Beware of Pseudoscience
The body of literature about clinical uses of various herbs for cardiovascular disorders is now enormous—and rapidly growing. I do not readily accept the results of blinded and controlled clinical trials about the safety and clinical efficacy of individual herbs and phytofactors since they suffer from the following serious conceptual and methodological flaws:
1. Clinical studies of single herbs are conducted for short periods of time—extending from several weeks to some months—and are wholly inadequate for providing reliable information for their long term (in years) use;
2. Clinical trials of single herbs are conducted with a small number of subjects, and no consideration is given to crucial issues of biochemical individuality of the patients to which the conclusions drawn are applied;
3. Of necessity, clinical trials involving single herbs fail to explore the synergistic and/or antagonistic effects of other herbs and nutrients prescribed in an authentic clinical setting; and
4. Clinical trials are based on the prevailing one disease/one drug model. This model is intellectually invalid and clinically irrelevant.
Beware of Fear
Fear is the instrument of terror used by pharmaceutical companies to push drugs. It is also the instrument of terror used by hospitals and surgeons who profit from “plumbing” procedures for the heart. Ethical cardiologists find it increasingly difficult to counter the pernicious influences of corporate monsters who control their professional journals and associations. The only true weapon people have against the monsters is knowledge and understanding. For understanding to be authentic, it has to be liberating. I hope to offer some liberating information about herbs for the heart in this e essay.

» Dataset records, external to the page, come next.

import Mathlib
import Literature.Analysis.FluidPDE.VectorCalculus
import Literature.Analysis.FluidPDE.WholeSpaceIBP

/-!
# Classical DSS flux rigidity, part 2/4: transport of the Bernoulli head, integration by parts
off the origin

Support file (cdisprove seat, crux `PointSink.PointFluxCone`, stmt-AnomalousDissipation-19033) for
`Theorems/PointFluxCone/Negative/ClassicalFluxRigidity.lean`.

Contents: (i) a field `W ∈ C¹(ℝ³ ∖ {0})` with `div W = 0` off the origin is weakly divergence free
against `C¹_c` tests vanishing near `0` (smooth radial cut-off + the tree's whole-space identity
`∫ θ div u + ∫ ⟪u, ∇θ⟫ = 0`, `WholeSpaceIBP`); (ii) BERNOULLI: for a pointwise steady Euler pair
the head `B = ½|V|² + P` has `DB[V] = ⟪V, (V·∇)V + ∇P⟫ = 0`, hence `div (h(B) V) = 0` off the
origin for every `C¹` profile `h`; (iii) continuity / compact support / integrability of radially
weighted integrands `F(x) ζ(‖x‖²)` with `F` continuous off the origin and `ζ` supported in
`[a, b] ⊂ (0, ∞)`. [folklore]
-/

set_option linter.dupNamespace false  -- `Summit.AnomalousDissipation.AnomalousDissipation` is the mandated summit/problem namespace

noncomputable section

open MeasureTheory Metric Filter Topology Set Function
open scoped InnerProductSpace RealInnerProductSpace
open Literature.Analysis.FluidPDE

namespace Summit.AnomalousDissipation.AnomalousDissipation.Theorems.PointFluxCone.Negative

/-! ## Integration by parts off the origin

A field `W` that is `C¹` and divergence free on `ℝ³ ∖ {0}` is weakly divergence free against
`C¹` compactly supported tests vanishing near the origin: multiply `W` by a smooth radial cut-off
that is `0` near `0` and `1` on the support of the test, and apply the whole-space identity
`∫ θ div u + ∫ ⟪u, ∇θ⟫ = 0` of the tree (`WholeSpaceIBP`). -/

section IBP

/-- **Weak divergence-freeness off the origin.** If `W ∈ C¹(ℝ³ ∖ {0})` has `div W = 0` off the
origin and `θ ∈ C¹_c(ℝ³)` vanishes near the origin, then `∫ ⟪W, ∇θ⟫ = 0`. [folklore] -/
theorem integral_inner_gradient_eq_zero_off_zero
    {W : (EuclideanSpace ℝ (Fin 3)) → (EuclideanSpace ℝ (Fin 3))} {θ : (EuclideanSpace ℝ (Fin 3)) → ℝ}
    (hW : ContDiffOn ℝ 1 W {x | x ≠ 0})
    (hdivW : ∀ x : (EuclideanSpace ℝ (Fin 3)), x ≠ 0 → VectorCalculus.divergence W x = 0)
    (hθ : ContDiff ℝ 1 θ) (hθc : HasCompactSupport θ)
    (hθ0 : (0 : (EuclideanSpace ℝ (Fin 3))) ∉ tsupport θ) :
    ∫ x, ⟪W x, gradient θ x⟫ = 0 := by
  -- a ball around `0` missing the support of `θ`
  obtain ⟨ε, hε, hball⟩ := Metric.isOpen_iff.1 (isClosed_tsupport θ).isOpen_compl 0 hθ0
  -- a smooth radial cut-off: `0` on `‖x‖ ≤ ε/2`, `1` on `‖x‖² ≥ ε²/2`
  set χ : (EuclideanSpace ℝ (Fin 3)) → ℝ :=
    fun x => Real.smoothTransition (4 * ‖x‖ ^ 2 / ε ^ 2 - 1) with hχ
  have hχC : ContDiff ℝ 1 χ := by
    have h1 : ContDiff ℝ 1 (fun x : EuclideanSpace ℝ (Fin 3) => 4 * ‖x‖ ^ 2 / ε ^ 2 - 1) :=
      ((contDiff_const.mul (contDiff_norm_sq ℝ)).div_const _).sub contDiff_const
    exact (Real.smoothTransition.contDiff (n := 1)).comp h1
  have hχ0 : ∀ x : EuclideanSpace ℝ (Fin 3), ‖x‖ ≤ ε / 2 → χ x = 0 := fun x hx => by
    refine Real.smoothTransition.zero_of_nonpos ?_
    rw [sub_nonpos, div_le_one (by positivity)]
    nlinarith [norm_nonneg x]
  have hχ1 : ∀ x : EuclideanSpace ℝ (Fin 3), ε ^ 2 / 2 ≤ ‖x‖ ^ 2 → χ x = 1 := fun x hx => by
    refine Real.smoothTransition.one_of_one_le ?_
    rw [le_sub_iff_add_le, le_div_iff₀ (by positivity)]
    linarith
  -- the globalised field
  set U : (EuclideanSpace ℝ (Fin 3)) → (EuclideanSpace ℝ (Fin 3)) := fun x => χ x • W x with hU
  have hUC : ContDiff ℝ 1 U := by
    rw [contDiff_iff_contDiffAt]
    intro x
    by_cases hx : ‖x‖ < ε / 2
    · have hev : U =ᶠ[𝓝 x] fun _ => 0 := by
        filter_upwards [(isOpen_lt continuous_norm continuous_const).mem_nhds hx] with y hy
        simp [hU, hχ0 y (le_of_lt hy)]
      exact contDiffAt_const.congr_of_eventuallyEq hev
    · have hx0 : x ≠ 0 := by
        intro h; apply hx; rw [h, norm_zero]; positivity
      exact (hχC.contDiffAt).smul (hW.contDiffAt (isOpen_ne.mem_nhds hx0))
  -- `U = W` near every point with `‖x‖ ≥ ε`
  have hUW : ∀ x : (EuclideanSpace ℝ (Fin 3)), ε ≤ ‖x‖ → U =ᶠ[𝓝 x] W := by
    intro x hx
    have hlt : ε ^ 2 / 2 < ‖x‖ ^ 2 := by nlinarith
    filter_upwards [(isOpen_lt continuous_const (continuous_norm.pow 2)).mem_nhds hlt] with y hy
    simp [hU, hχ1 y (le_of_lt hy)]
  have key := integral_mul_divergence_add_eq_zero_left hθ hUC hθc
  -- the first integral vanishes identically
  have h1 : (fun x => θ x * VectorCalculus.divergence U x) = fun _ => 0 := by
    funext x
    by_cases hx : ‖x‖ < ε
    · have hxs : x ∉ tsupport θ := fun h => hball (by simpa using hx) h
      rw [image_eq_zero_of_notMem_tsupport hxs, zero_mul]
    · have hx' : ε ≤ ‖x‖ := not_lt.1 hx
      have hx0 : x ≠ 0 := by
        intro h; rw [h, norm_zero] at hx'; exact absurd hx' (not_le.2 hε)
      have : VectorCalculus.divergence U x = VectorCalculus.divergence W x := by
        simp only [VectorCalculus.divergence, (hUW x hx').fderiv_eq]
      rw [this, hdivW x hx0, mul_zero]
  -- the second integrand agrees with `⟪W, ∇θ⟫`
  have h2 : (fun x => ⟪U x, gradient θ x⟫) = fun x => ⟪W x, gradient θ x⟫ := by
    funext x
    by_cases hx : ‖x‖ < ε
    · have hxs : x ∉ tsupport θ := fun h => hball (by simpa using hx) h
      rw [gradient_eq_zero_of_notMem_tsupport hxs, inner_zero_right, inner_zero_right]
    · have hx' : ε ≤ ‖x‖ := not_lt.1 hx
      rw [show U x = W x from (hUW x hx').self_of_nhds]
  rw [h1, h2] at key
  simpa using key

end IBP

/-! ## The Bernoulli head is transported; renormalised fields are divergence free -/

section Bernoulli

variable {V : (EuclideanSpace ℝ (Fin 3)) → (EuclideanSpace ℝ (Fin 3))} {P : (EuclideanSpace ℝ (Fin 3)) → ℝ}

/-- Derivative of the head: `DB = ⟪V, DV ·⟫ + DP`. [folklore] -/
theorem head_hasFDerivAt {x : (EuclideanSpace ℝ (Fin 3))} (hV : DifferentiableAt ℝ V x) (hP : DifferentiableAt ℝ P x) :
    HasFDerivAt (fun y => ‖V y‖ ^ 2 / 2 + P y)
      ((2⁻¹ : ℝ) • ((2 : ℕ) • ((innerSL ℝ (V x)).comp (fderiv ℝ V x))) + fderiv ℝ P x) x := by
  have h1 : HasFDerivAt (fun y => ‖V y‖ ^ 2) ((2 : ℕ) • ((innerSL ℝ (V x)).comp (fderiv ℝ V x))) x := by
    have := hV.hasFDerivAt.norm_sq
    simpa using this
  have h2 := (h1.const_smul (2⁻¹ : ℝ)).add hP.hasFDerivAt
  refine h2.congr_of_eventuallyEq (Eventually.of_forall fun y => ?_)
  simp only [Pi.add_apply, Pi.smul_apply, smul_eq_mul]
  ring

/-- The head is differentiable where `V` and `P` are. [folklore] -/
theorem differentiableAt_head {x : (EuclideanSpace ℝ (Fin 3))} (hV : DifferentiableAt ℝ V x) (hP : DifferentiableAt ℝ P x) :
    DifferentiableAt ℝ (fun y => ‖V y‖ ^ 2 / 2 + P y) x :=
  (head_hasFDerivAt hV hP).differentiableAt

/-- `DB(x)[v] = ⟪V x, DV(x) v⟫ + DP(x) v`. [folklore] -/
theorem fderiv_head_apply {x : (EuclideanSpace ℝ (Fin 3))} (hV : DifferentiableAt ℝ V x) (hP : DifferentiableAt ℝ P x)
    (v : (EuclideanSpace ℝ (Fin 3))) :
    fderiv ℝ (fun y => ‖V y‖ ^ 2 / 2 + P y) x v = ⟪V x, fderiv ℝ V x v⟫ + fderiv ℝ P x v := by
  rw [(head_hasFDerivAt hV hP).fderiv, _root_.add_apply, _root_.smul_apply, _root_.smul_apply,
    ContinuousLinearMap.comp_apply, innerSL_apply_apply]
  simp only [nsmul_eq_mul, Nat.cast_ofNat, smul_eq_mul]
  ring

/-- **Bernoulli**: for a pointwise steady Euler pair, `DB(x)[V x] = ⟪V, (V·∇)V + ∇P⟫ = 0`. [folklore] -/
theorem fderiv_head_apply_self {x : (EuclideanSpace ℝ (Fin 3))} (hV : DifferentiableAt ℝ V x) (hP : DifferentiableAt ℝ P x)
    (hmom : convect V V x + gradient P x = 0) :
    fderiv ℝ (fun y => ‖V y‖ ^ 2 / 2 + P y) x (V x) = 0 := by
  rw [fderiv_head_apply hV hP]
  have hP' : fderiv ℝ P x (V x) = ⟪gradient P x, V x⟫ := by
    rw [gradient, InnerProductSpace.toDual_symm_apply]
  rw [hP', ← real_inner_comm (gradient P x) (V x), ← inner_add_right, ← convect_apply, hmom,
    inner_zero_right]

/-- The head is `C¹` off the origin. [folklore] -/
theorem contDiffOn_head (hV : ContDiffOn ℝ 1 V {x | x ≠ 0}) (hP : ContDiffOn ℝ 1 P {x | x ≠ 0}) :
    ContDiffOn ℝ 1 (fun y => ‖V y‖ ^ 2 / 2 + P y) {x | x ≠ 0} :=
  ((hV.norm_sq ℝ).div_const 2).add hP

/-- The head is continuous off the origin. [folklore] -/
theorem continuousOn_head (hV : ContDiffOn ℝ 1 V {x | x ≠ 0}) (hP : ContDiffOn ℝ 1 P {x | x ≠ 0}) :
    ContinuousOn (fun y => ‖V y‖ ^ 2 / 2 + P y) {x | x ≠ 0} :=
  (contDiffOn_head hV hP).continuousOn

/-- **Renormalised transport is divergence free**: for a `C¹` profile `h` with derivative `w`
and a pointwise steady Euler pair, `div (h(B) V) = h'(B) DB[V] + h(B) div V = 0` off the origin. [folklore] -/
theorem divergence_head_smul_eq_zero {h w : ℝ → ℝ} (hh : ∀ s, HasDerivAt h (w s) s)
    {x : (EuclideanSpace ℝ (Fin 3))}
    (hV : DifferentiableAt ℝ V x) (hP : DifferentiableAt ℝ P x)
    (hdiv : VectorCalculus.divergence V x = 0) (hmom : convect V V x + gradient P x = 0) :
    VectorCalculus.divergence (fun y => h (‖V y‖ ^ 2 / 2 + P y) • V y) x = 0 := by
  have hB : DifferentiableAt ℝ (fun y => ‖V y‖ ^ 2 / 2 + P y) x := differentiableAt_head hV hP
  have hθ0 : HasFDerivAt (h ∘ fun y => ‖V y‖ ^ 2 / 2 + P y)
      (w (‖V x‖ ^ 2 / 2 + P x) • fderiv ℝ (fun y => ‖V y‖ ^ 2 / 2 + P y) x) x :=
    (hh (‖V x‖ ^ 2 / 2 + P x)).comp_hasFDerivAt x hB.hasFDerivAt
  have hθ : HasFDerivAt (fun y => h (‖V y‖ ^ 2 / 2 + P y))
      (w (‖V x‖ ^ 2 / 2 + P x) • fderiv ℝ (fun y => ‖V y‖ ^ 2 / 2 + P y) x) x := hθ0
  rw [divergence_smul_apply hθ.differentiableAt hV, hdiv, mul_zero, zero_add, real_inner_comm,
    gradient, InnerProductSpace.toDual_symm_apply, hθ.fderiv, _root_.smul_apply,
    fderiv_head_apply_self hV hP hmom, smul_zero]

/-- The renormalised field `h(B) V` is `C¹` off the origin. [folklore] -/
theorem contDiffOn_head_smul {h : ℝ → ℝ} (hh : ContDiff ℝ 1 h) (hV : ContDiffOn ℝ 1 V {x | x ≠ 0})
    (hP : ContDiffOn ℝ 1 P {x | x ≠ 0}) :
    ContDiffOn ℝ 1 (fun y => h (‖V y‖ ^ 2 / 2 + P y) • V y) {x | x ≠ 0} :=
  (hh.comp_contDiffOn (contDiffOn_head hV hP)).smul hV

end Bernoulli


/-! ## Radially weighted integrands: continuity and integrability -/

section Weighted

/-- If `F` is continuous off the origin and `ζ` vanishes on `(-∞, a]`, `a > 0`, then
`x ↦ F x · ζ(‖x‖²)` is continuous on all of `ℝ³`. [folklore] -/
theorem continuous_mul_radial {F : (EuclideanSpace ℝ (Fin 3)) → ℝ} (hF : ContinuousOn F {x | x ≠ 0}) {ζ : ℝ → ℝ}
    (hζ : Continuous ζ) {a : ℝ} (ha : 0 < a) (hζa : ∀ u, u ≤ a → ζ u = 0) :
    Continuous fun x => F x * ζ (‖x‖ ^ 2) := by
  rw [continuous_iff_continuousAt]
  intro x
  by_cases hx : ‖x‖ ^ 2 < a
  · have hev : (fun y : (EuclideanSpace ℝ (Fin 3)) => F y * ζ (‖y‖ ^ 2)) =ᶠ[𝓝 x] fun _ => 0 := by
      have ho : IsOpen {y : (EuclideanSpace ℝ (Fin 3)) | ‖y‖ ^ 2 < a} := isOpen_lt (continuous_norm.pow 2) continuous_const
      filter_upwards [ho.mem_nhds hx] with y hy
      rw [hζa _ (le_of_lt hy), mul_zero]
    exact (continuousAt_congr hev).2 continuousAt_const
  · have hx0 : x ≠ 0 := by
      intro h; apply hx; rw [h, norm_zero]; simpa using ha
    exact (hF.continuousAt (isOpen_ne.mem_nhds hx0)).mul
      ((hζ.comp (continuous_norm.pow 2)).continuousAt)

/-- If `ζ` vanishes on `[b, ∞)` then `x ↦ F x · ζ(‖x‖²)` has compact support. [folklore] -/
theorem hasCompactSupport_mul_radial (F : (EuclideanSpace ℝ (Fin 3)) → ℝ) {ζ : ℝ → ℝ} {b : ℝ} (hb : 0 ≤ b)
    (hζb : ∀ u, b ≤ u → ζ u = 0) : HasCompactSupport fun x => F x * ζ (‖x‖ ^ 2) := by
  refine HasCompactSupport.intro (isCompact_closedBall (0 : (EuclideanSpace ℝ (Fin 3))) (Real.sqrt b)) fun x hx => ?_
  rw [mem_closedBall, dist_zero_right, not_le] at hx
  have h0 : 0 ≤ Real.sqrt b := Real.sqrt_nonneg _
  have : b ≤ ‖x‖ ^ 2 := by
    calc b = Real.sqrt b ^ 2 := (Real.sq_sqrt hb).symm
      _ ≤ ‖x‖ ^ 2 := by gcongr
  simp [hζb _ this]

/-- `x ↦ F x · ζ(‖x‖²)` is integrable (continuous with compact support). [folklore] -/
theorem integrable_mul_radial {F : (EuclideanSpace ℝ (Fin 3)) → ℝ} (hF : ContinuousOn F {x | x ≠ 0}) {ζ : ℝ → ℝ}
    (hζ : Continuous ζ) {a b : ℝ} (ha : 0 < a) (hab : a ≤ b) (hζa : ∀ u, u ≤ a → ζ u = 0)
    (hζb : ∀ u, b ≤ u → ζ u = 0) : Integrable fun x => F x * ζ (‖x‖ ^ 2) :=
  (continuous_mul_radial hF hζ ha hζa).integrable_of_hasCompactSupport
    (hasCompactSupport_mul_radial F (ha.le.trans hab) hζb)

end Weighted

end Summit.AnomalousDissipation.AnomalousDissipation.Theorems.PointFluxCone.Negative

end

Bottom line: Holism and empiricism is the way. I present this subject at length in Nature’s Preoccupation With Complementarity and Contrariety (2001) the first volume of The Principles and Practice of Integrative Medicine.
I close this e essay with the question I asked earlier: What is the best way to get more oxygen? The answer: slow Limbic Breathing (Feather Breathing). If slow breathing improves oxygen supply to tissues, why don’t doctors prescribe it? The answer: science is dumbed down and doctors cannot distinguish between New Age fog and serious scientific argument.